Write `chi_qtr_stats` to a CSV file named `stu-amtk-chi_qtr_stats.csv`. Store the file in the
`data/student` directory. Then compare it to the accompanying `fxt-amtk-chi_qtr_stats.csv` file. It
must match line for line, character for character.

In [36]:
# YOUR CODE HERE
filepath = parent_path.joinpath("data", "student", "stu-amtk-chi_qtr_stats.csv")
chi_qtr_stats.to_csv(filepath, index=True)

In [None]:
#hidden tests are within this cell

### 3.13 CHI: visualize detraining passengers

Visualize CHI detraining passengers, both on-time and late, across all years and quarters with a
bar chart.

In [37]:
# Assemble the data for the chart
chrt_data = vis_bar.create_detrain_chart_frame(chi_qtr_stats, CHRT_BAR["columns"])

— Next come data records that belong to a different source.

import Summits.Langlands.Langlands.Theorems.IrreducibilityBySelfDualityIrreducibleOffSectorNonAutomorphicConstituent
import Summits.Langlands.Langlands.Theorems.IrreducibilityBySelfDualityIrreducibleOffSectorPlainConstituents
import Summits.Langlands.Langlands.Theorems.IrreducibilityBySelfDualityIrreducibleOffSectorRegularArithmetic
import Summits.Langlands.Langlands.Theorems.IrreducibilityBySelfDualityIrreducibleOffSectorOfArithmetic
import Summits.Langlands.Langlands.Theorems.IrreducibilityBySelfDualityIrreducibleOffSectorOfWeak
import HarnessLib

/-!
# A reducible avatar of a cuspidal `π` has a non-automorphic IRREDUCIBLE constituent of dimension `2 … n-1`
(crux stmt-Langlands-14329 `IrreducibilityBySelfDuality.IrreducibleOffSector`, line `Sketch`;
`--supports` file, STRUCTURAL: no import of the route module; continuation lead c8, CONSTITUENT package)

`exists_block_not_weaklyAutomorphic_of_rational` (p130708) locates the failure of irreducibility of a
compatible `E`-rational avatar `ρ` of a cuspidal `π` in a block of rank `≥ 2` of ANY factorisation of
`det(X - ρ)`.  Fed with the Jordan–Hölder constituents of `ρ` (`exists_irreducible_constituents`,
p130975: irreducible `r_i` of positive ranks with `det(X - ρ) = ∏ det(X - r_i)`, trivial wherever `ρ`
is) it yields the constituent form, for EVERY rank `n`, EVERY number field `K` and EVERY cuspidal `π`:

* `exists_irreducible_constituent_not_weaklyAutomorphic_of_rational` — granted Böckle–Hui Thm. 1.1
  (`hWA`, the `WeakAbelianSummandHecke` text), Arthur–Clozel (2.2) and (2.3): if `ρ` is
  Satake–Frobenius compatible with `(π, ι)` and `E`-rational at almost all places and NOT irreducible,
  then `ρ` has an IRREDUCIBLE constituent `r : Γ_K → GL_m(ℚ̄_ℓ)` with `2 ≤ m < n` (so `n ≥ 3`),
  `det(X - r) ∣ det(X - ρ)`, `r` trivial wherever `ρ` is (hence unramified almost everywhere), and `r`
  NOT weakly automorphic: no cuspidal datum on `GL_m(𝔸_K)` is Satake–Frobenius compatible with
  `(r, ι)` at almost all places;
* `exists_rank_two_constituent_not_weaklyAutomorphic_of_rational` — rank `n = 3`, no (2.3)
  hypothesis (ranks `≤ 2` are theorems): a reducible compatible `E`-rational `ρ : Γ_K → GL_3(ℚ̄_ℓ)`
  has an irreducible TWO-dimensional constituent that is not weakly automorphic on `GL_2(𝔸_K)`;
* `exists_irreducible_constituent_not_weaklyAutomorphic_of_isRegular` — the same for `π`
  L-algebraic with a regular infinity type, `E`-rationality being Clozel's theorem (`hHE`, the
  `HeckeEigenvalueField` text; `exists_heckeField_of_isLAlgebraic_of_isRegular`,
  `eventually_rational_of_esymm_mem`).

So, in every rank, "cuspidal ⇒ irreducible" for a given E-rational avatar is EQUIVALENT to the weak
automorphy of its irreducible constituents of dimensions `2 … n-1` — the rank-one constituents never
obstruct (Böckle–Hui), and the abelian / triangular shapes are excluded outright
(`…IrreducibleOffSectorNoAbelianAvatar`).

References: G. Böckle, C.-Y. Hui, Math. Ann. 393 (2025), Thm. 1.1, §3.2.1; N. Bourbaki, *Algèbre* VIII
(2012), §20 n°6; H. Jacquet, J. Shalika, Amer. J. Math. 103 (1981) II, Thm. 4.4; F. Calegari, T. Gee,
Ann. Inst. Fourier 63 (2013), §1.1; L. Clozel (1990), Thm. 3.13.
-/

noncomputable section

set_option linter.dupNamespace false

open scoped NumberField Classical Polynomial
open Filter IsDedekindDomain Polynomial NumberField
open Literature.NumberTheory.Automorphic Literature.NumberTheory.GaloisRepresentations
open Summit.Langlands

namespace Summit.Langlands.Langlands.Theorems.IrreducibleOffSector

/-- **A reducible `E`-rational avatar of a cuspidal `π` has an irreducible constituent of dimension
`2 ≤ m < n` that is not weakly automorphic** (every rank, every number field, every cuspidal `π`).
Grant Böckle–Hui Thm. 1.1 in cofinite `GL(1)` form (`hWA`), Arthur–Clozel (2.2) (`h22`) and (2.3)
(`h23`) for Borel–Jacquet data.  If `ρ : Γ_K → GL_n(ℚ̄_ℓ)` is Satake–Frobenius compatible with `(π, ι)`
and `E`-rational at almost all places and is NOT irreducible, then some irreducible constituent
`r : Γ_K → GL_m(ℚ̄_ℓ)` of `ρ` — `det(X - r σ) ∣ det(X - ρ σ)` for all `σ`, `r σ = 1` whenever `ρ σ = 1`
— has `2 ≤ m < n` and admits NO cuspidal datum on `GL_m(𝔸_K)` Satake–Frobenius compatible with it at
almost all places (`exists_irreducible_constituents` + `exists_block_not_weaklyAutomorphic_of_rational`).
[cite: BockleHui2025, Theorem 1.1 and §3.2.1] [cite: JacquetShalikaAJM1981II, Thm. 4.4] -/
theorem exists_irreducible_constituent_not_weaklyAutomorphic_of_rational
    (hWA : ∀ (K : Type) [Field K] [NumberField K] (h1 : isCompact_glFiniteIntegralLevel 1 K) (ℓ : ℕ) [Fact ℓ.Prime] (n : ℕ) (E : Type) [Field E] [NumberField E] (e : E →+* PadicAlgCl ℓ) (ρ : Literature.NumberTheory.GaloisRepresentations.FramedGaloisRep K (PadicAlgCl ℓ) n), ρ.toGaloisRep.IsSemisimple → (∀ᶠ v in cofinite, ρ.IsUnramifiedAt v ∧ ∃ P : Polynomial E, ρ.HasFrobCharpolyAt v (P.map e)) → ∀ (ψ : Literature.NumberTheory.GaloisRepresentations.FramedGaloisRep K (PadicAlgCl ℓ) 1), (∀ᶠ v in cofinite, ρ.IsUnramifiedAt v ∧ ψ.IsUnramifiedAt v ∧ ∀ 𝔓 ∈ v.primesAbove, ∀ σ : Field.absoluteGaloisGroup K, IsArithFrobAt (NumberField.RingOfIntegers K) σ 𝔓 → ψ.charpoly σ ∣ ρ.charpoly σ) → ∀ (ι : PadicAlgCl ℓ ≃+* ℂ), ∃ χ : Literature.NumberTheory.Automorphic.CuspidalAutomorphicRepData 1 K h1, χ.1.IsRegularAlgebraic ∧ ∀ᶠ v in cofinite, ∃ c : ℂ, χ.1.HasSatakeParamAt v {c} ∧ ψ.IsUnramifiedAt v ∧ ψ.HasFrobCharpolyAt v (Literature.NumberTheory.Automorphic.arithFrobPolyOfSatake ι v.residueCard 1 {c}))
    (h22 : JacquetShalika1981_partialPairL_boundary_repData)
    (h23 : JacquetShalika1981_partialPairL_pole_repData)
    {K : Type} [Field K] [NumberField K] {n : ℕ} {hcpt : isCompact_glFiniteIntegralLevel n K}
    (hn : 0 < n) (π : CuspidalAutomorphicRepData n K hcpt)
    {ℓ : ℕ} [Fact ℓ.Prime] (ι : PadicAlgCl ℓ ≃+* ℂ) {E : Type} [Field E] [NumberField E]
    (e : E →+* PadicAlgCl ℓ) (ρ : FramedGaloisRep K (PadicAlgCl ℓ) n)
    (hρ : ∀ᶠ v : HeightOneSpectrum (𝓞 K) in cofinite, SatakeFrobCompatibleAt ι π.1 ρ v)
    (hrat : ∀ᶠ v : HeightOneSpectrum (𝓞 K) in cofinite,
      ρ.IsUnramifiedAt v ∧ ∃ P : Polynomial E, ρ.HasFrobCharpolyAt v (P.map e))
    (hirr : ¬ ρ.toGaloisRep.IsIrreducible) :
    ∃ (m : ℕ) (r : FramedGaloisRep K (PadicAlgCl ℓ) m), 2 ≤ m ∧ m < n ∧
      r.toGaloisRep.IsIrreducible ∧ (∀ g, r.charpoly g ∣ ρ.charpoly g) ∧ (∀ g, ρ g = 1 → r g = 1) ∧
      ∀ (hm : isCompact_glFiniteIntegralLevel m K) (σ : CuspidalAutomorphicRepData m K hm),
        ¬ ∀ᶠ v : HeightOneSpectrum (𝓞 K) in cofinite, SatakeFrobCompatibleAt ι σ.1 r v := by
  obtain ⟨k, m, r, -, hr, hchar, hker, hone⟩ := exists_irreducible_constituents ρ hn
  have hk2 : 2 ≤ k := by
    rcases Nat.lt_or_ge k 2 with hlt | hge
    · interval_cases k
      · have hsum := sum_rank_eq_of_charpoly_eq_prod ρ r 1 (hchar 1)
        simp at hsum
        omega
      · exact absurd (hone rfl) hirr
    · exact hge
  have hsum : ∑ i, m i = n := sum_rank_eq_of_charpoly_eq_prod ρ r 1 (hchar 1)
  have hlt : ∀ i, m i < n := rank_lt_of_two_le hsum hk2 fun i => (hr i).1
  obtain ⟨i, hi2, hno⟩ := exists_block_not_weaklyAutomorphic_of_rational hWA h22 hn π ι e ρ hρ hrat
    hk2 (fun i => (hr i).1) (fun i => isCompact_glFiniteIntegralLevel_holds (m i) K)
    (fun i _ τ τ' => h23 (m i) K _ (hr i).1 τ τ') r hchar
  refine ⟨m i, r i, hi2, hlt i, (hr i).2, fun g => ?_, fun g hg => hker g hg i, fun hm σ => hno σ⟩
  rw [hchar g]
  exact Finset.dvd_prod_of_mem _ (Finset.mem_univ i)

/-- **Rank three: a reducible `E`-rational avatar of a cuspidal `π` on `GL_3` has an irreducible
TWO-dimensional constituent that is not weakly automorphic on `GL_2(𝔸_K)`** (every `K`, every
cuspidal `π`; Böckle–Hui Thm. 1.1 `hWA` and Arthur–Clozel (2.2) only — (2.3) is needed in ranks
`≤ 2`, where it is a theorem of the tree).  Compare `exists_essSelfDual_of_not_isIrreducible_of_rational`
(p117816: such a `π` is moreover essentially self-dual at Satake level).
[cite: BockleHui2025, Theorem 1.1 and §3.2.1] [cite: JacquetShalikaAJM1981II, Thm. 4.4] -/
theorem exists_rank_two_constituent_not_weaklyAutomorphic_of_rational
    (hWA : ∀ (K : Type) [Field K] [NumberField K] (h1 : isCompact_glFiniteIntegralLevel 1 K) (ℓ : ℕ) [Fact ℓ.Prime] (n : ℕ) (E : Type) [Field E] [NumberField E] (e : E →+* PadicAlgCl ℓ) (ρ : Literature.NumberTheory.GaloisRepresentations.FramedGaloisRep K (PadicAlgCl ℓ) n), ρ.toGaloisRep.IsSemisimple → (∀ᶠ v in cofinite, ρ.IsUnramifiedAt v ∧ ∃ P : Polynomial E, ρ.HasFrobCharpolyAt v (P.map e)) → ∀ (ψ : Literature.NumberTheory.GaloisRepresentations.FramedGaloisRep K (PadicAlgCl ℓ) 1), (∀ᶠ v in cofinite, ρ.IsUnramifiedAt v ∧ ψ.IsUnramifiedAt v ∧ ∀ 𝔓 ∈ v.primesAbove, ∀ σ : Field.absoluteGaloisGroup K, IsArithFrobAt (NumberField.RingOfIntegers K) σ 𝔓 → ψ.charpoly σ ∣ ρ.charpoly σ) → ∀ (ι : PadicAlgCl ℓ ≃+* ℂ), ∃ χ : Literature.NumberTheory.Automorphic.CuspidalAutomorphicRepData 1 K h1, χ.1.IsRegularAlgebraic ∧ ∀ᶠ v in cofinite, ∃ c : ℂ, χ.1.HasSatakeParamAt v {c} ∧ ψ.IsUnramifiedAt v ∧ ψ.HasFrobCharpolyAt v (Literature.NumberTheory.Automorphic.arithFrobPolyOfSatake ι v.residueCard 1 {c}))
    (h22 : JacquetShalika1981_partialPairL_boundary_repData)
    {K : Type} [Field K] [NumberField K] {hcpt : isCompact_glFiniteIntegralLevel 3 K}
    (π : CuspidalAutomorphicRepData 3 K hcpt)
    {ℓ : ℕ} [Fact ℓ.Prime] (ι : PadicAlgCl ℓ ≃+* ℂ) {E : Type} [Field E] [NumberField E]
    (e : E →+* PadicAlgCl ℓ) (ρ : FramedGaloisRep K (PadicAlgCl ℓ) 3)
    (hρ : ∀ᶠ v : HeightOneSpectrum (𝓞 K) in cofinite, SatakeFrobCompatibleAt ι π.1 ρ v)
    (hrat : ∀ᶠ v : HeightOneSpectrum (𝓞 K) in cofinite,
      ρ.IsUnramifiedAt v ∧ ∃ P : Polynomial E, ρ.HasFrobCharpolyAt v (P.map e))
    (hirr : ¬ ρ.toGaloisRep.IsIrreducible) :
    ∃ r : FramedGaloisRep K (PadicAlgCl ℓ) 2,
      r.toGaloisRep.IsIrreducible ∧ (∀ g, r.charpoly g ∣ ρ.charpoly g) ∧ (∀ g, ρ g = 1 → r g = 1) ∧
      ∀ (h2 : isCompact_glFiniteIntegralLevel 2 K) (σ : CuspidalAutomorphicRepData 2 K h2),
        ¬ ∀ᶠ v : HeightOneSpectrum (𝓞 K) in cofinite, SatakeFrobCompatibleAt ι σ.1 r v := by
  obtain ⟨k, m, r, -, hr, hchar, hker, hone⟩ := exists_irreducible_constituents ρ three_pos
  have hk2 : 2 ≤ k := by
    rcases Nat.lt_or_ge k 2 with hlt | hge
    · interval_cases k
      · have hsum := sum_rank_eq_of_charpoly_eq_prod ρ r 1 (hchar 1)
        simp at hsum
      · exact absurd (hone rfl) hirr
    · exact hge
  have hsum : ∑ i, m i = 3 := sum_rank_eq_of_charpoly_eq_prod ρ r 1 (hchar 1)
  have hlt : ∀ i, m i < 3 := rank_lt_of_two_le hsum hk2 fun i => (hr i).1
  obtain ⟨i, hi2, hno⟩ := exists_block_not_weaklyAutomorphic_of_rational hWA h22 three_pos π ι e ρ hρ
    hrat hk2 (fun i => (hr i).1) (fun i => isCompact_glFiniteIntegralLevel_holds (m i) K)
    (fun i h3 => absurd (hlt i) (by omega)) r hchar
  have hmi : m i = 2 := by have := hlt i; omega
  have hdvd : ∀ g, (r i).charpoly g ∣ ρ.charpoly g := fun g => by
    rw [hchar g]
    exact Finset.dvd_prod_of_mem _ (Finset.mem_univ i)
  -- transport the constituent `r i` from its nominal rank `m i = 2` to rank `2`
  suffices key : ∀ (d : ℕ), d = 2 → ∀ (r' : FramedGaloisRep K (PadicAlgCl ℓ) d),
      r'.toGaloisRep.IsIrreducible → (∀ g, r'.charpoly g ∣ ρ.charpoly g) → (∀ g, ρ g = 1 → r' g = 1) →
      (∀ σ : CuspidalAutomorphicRepData d K (isCompact_glFiniteIntegralLevel_holds d K),
        ¬ ∀ᶠ v : HeightOneSpectrum (𝓞 K) in cofinite, SatakeFrobCompatibleAt ι σ.1 r' v) →
      ∃ r₂ : FramedGaloisRep K (PadicAlgCl ℓ) 2,
        r₂.toGaloisRep.IsIrreducible ∧ (∀ g, r₂.charpoly g ∣ ρ.charpoly g) ∧
        (∀ g, ρ g = 1 → r₂ g = 1) ∧
        ∀ (h2 : isCompact_glFiniteIntegralLevel 2 K) (σ : CuspidalAutomorphicRepData 2 K h2),
          ¬ ∀ᶠ v : HeightOneSpectrum (𝓞 K) in cofinite, SatakeFrobCompatibleAt ι σ.1 r₂ v from
    key (m i) hmi (r i) (hr i).2 hdvd (fun g hg => hker g hg i) hno
  intro d hd r' h₁ h₂ h₃ h₄
  subst hd
  exact ⟨r', h₁, h₂, h₃, fun _ σ => h₄ σ⟩

/-- **Regular L-algebraic `π`: a reducible avatar has a non-automorphic irreducible constituent of
dimension `2 … n-1`** (every rank, every number field), modulo Böckle–Hui Thm. 1.1 (`hWA`), Clozel's
Hecke field (`hHE`, the `HeckeEigenvalueField` text) and Arthur–Clozel (2.2)–(2.3): for `π` cuspidal on
`GL_n(𝔸_K)`, L-algebraic with a regular infinity type, and `ρ` Satake–Frobenius compatible with `(π, ι)`
at almost all places and not irreducible, some irreducible constituent `r : Γ_K → GL_m(ℚ̄_ℓ)` of `ρ`,
`2 ≤ m < n`, trivial wherever `ρ` is, admits no a.e.-compatible cuspidal datum on `GL_m(𝔸_K)`
(`E`-rationality of `ρ`: `exists_heckeField_of_isLAlgebraic_of_isRegular`, `eventually_rational_of_esymm_mem`).
[cite: Clozel1990, Thm. 3.13] [cite: BockleHui2025, Theorem 1.1 and §3.2.1] -/
theorem exists_irreducible_constituent_not_weaklyAutomorphic_of_isRegular
    (hWA : ∀ (K : Type) [Field K] [NumberField K] (h1 : isCompact_glFiniteIntegralLevel 1 K) (ℓ : ℕ) [Fact ℓ.Prime] (n : ℕ) (E : Type) [Field E] [NumberField E] (e : E →+* PadicAlgCl ℓ) (ρ : Literature.NumberTheory.GaloisRepresentations.FramedGaloisRep K (PadicAlgCl ℓ) n), ρ.toGaloisRep.IsSemisimple → (∀ᶠ v in cofinite, ρ.IsUnramifiedAt v ∧ ∃ P : Polynomial E, ρ.HasFrobCharpolyAt v (P.map e)) → ∀ (ψ : Literature.NumberTheory.GaloisRepresentations.FramedGaloisRep K (PadicAlgCl ℓ) 1), (∀ᶠ v in cofinite, ρ.IsUnramifiedAt v ∧ ψ.IsUnramifiedAt v ∧ ∀ 𝔓 ∈ v.primesAbove, ∀ σ : Field.absoluteGaloisGroup K, IsArithFrobAt (NumberField.RingOfIntegers K) σ 𝔓 → ψ.charpoly σ ∣ ρ.charpoly σ) → ∀ (ι : PadicAlgCl ℓ ≃+* ℂ), ∃ χ : Literature.NumberTheory.Automorphic.CuspidalAutomorphicRepData 1 K h1, χ.1.IsRegularAlgebraic ∧ ∀ᶠ v in cofinite, ∃ c : ℂ, χ.1.HasSatakeParamAt v {c} ∧ ψ.IsUnramifiedAt v ∧ ψ.HasFrobCharpolyAt v (Literature.NumberTheory.Automorphic.arithFrobPolyOfSatake ι v.residueCard 1 {c}))
    (hHE : ∀ (n : ℕ) (K : Type) [Field K] [NumberField K] (hcpt : Literature.NumberTheory.Automorphic.isCompact_glFiniteIntegralLevel n K) (π : Literature.NumberTheory.Automorphic.CuspidalAutomorphicRepData n K hcpt), π.1.IsRegularAlgebraic → ∃ E : Subfield ℂ, FiniteDimensional ℚ E ∧ ∀ᶠ v in cofinite, ∀ α : Multiset ℂ, π.1.HasSatakeParamAt v α → ∀ i ≤ n, ((((Real.sqrt (v.residueCard : ℝ)) : ℝ) : ℂ) ^ (i * (n - i))) * α.esymm i ∈ E)
    (h22 : JacquetShalika1981_partialPairL_boundary_repData)
    (h23 : JacquetShalika1981_partialPairL_pole_repData)
    {K : Type} [Field K] [NumberField K] {n : ℕ} {hcpt : isCompact_glFiniteIntegralLevel n K}
    (hn : 0 < n) (π : CuspidalAutomorphicRepData n K hcpt) (hL : π.1.IsLAlgebraic)
    (hreg : ∃ T : InfinityType K n, π.1.HasInfinityType T ∧ T.IsRegular)
    {ℓ : ℕ} [Fact ℓ.Prime] (ι : PadicAlgCl ℓ ≃+* ℂ) (ρ : FramedGaloisRep K (PadicAlgCl ℓ) n)
    (hρ : ∀ᶠ v : HeightOneSpectrum (𝓞 K) in cofinite, SatakeFrobCompatibleAt ι π.1 ρ v)
    (hirr : ¬ ρ.toGaloisRep.IsIrreducible) :
    ∃ (m : ℕ) (r : FramedGaloisRep K (PadicAlgCl ℓ) m), 2 ≤ m ∧ m < n ∧
      r.toGaloisRep.IsIrreducible ∧ (∀ g, r.charpoly g ∣ ρ.charpoly g) ∧ (∀ g, ρ g = 1 → r g = 1) ∧
      ∀ (hm : isCompact_glFiniteIntegralLevel m K) (σ : CuspidalAutomorphicRepData m K hm),
        ¬ ∀ᶠ v : HeightOneSpectrum (𝓞 K) in cofinite, SatakeFrobCompatibleAt ι σ.1 r v := by
  haveI : NeZero n := ⟨hn.ne'⟩
  obtain ⟨E, hfd, hE⟩ := exists_heckeField_of_isLAlgebraic_of_isRegular hHE π hL hreg
  haveI : FiniteDimensional ℚ E := hfd
  haveI : NumberField E := NumberField.mk
  exact exists_irreducible_constituent_not_weaklyAutomorphic_of_rational hWA h22 h23 hn π ι
    ((ι.symm : ℂ ≃+* PadicAlgCl ℓ).toRingHom.comp E.subtype) ρ hρ
    (eventually_rational_of_esymm_mem π.1 ι E hE ρ hρ) hirr

end Summit.Langlands.Langlands.Theorems.IrreducibleOffSector

end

# Get station code, station name, city, and state to use in the chart title
text = frm.drop_dups_and_squeeze(
    chi, [COLS["station_code"], COLS["station"], COLS["city"], COLS["state"]]
)

# Chart title
title_txt = (
    f"Detraining Passengers: {text['Arrival Station']} ({text['Arrival Station Code']}), "
    f"{text['City']}, {text['State']}"
)
title = ttl.format_title(chi_stats, title_txt)

# Create and display grouped bar chart
chart = vis_bar.create_grouped_bar_chart(
    chrt_data,
    "Fiscal Period:N",
    "Passengers:Q",
    "Arrival Status:N",
    CHRT_BAR["xoffset_sort"],
    CHRT_BAR["colors"],
    title,
)

chart.display()

### 3.14 CHI: On-time performance metrics by service line [1 pt]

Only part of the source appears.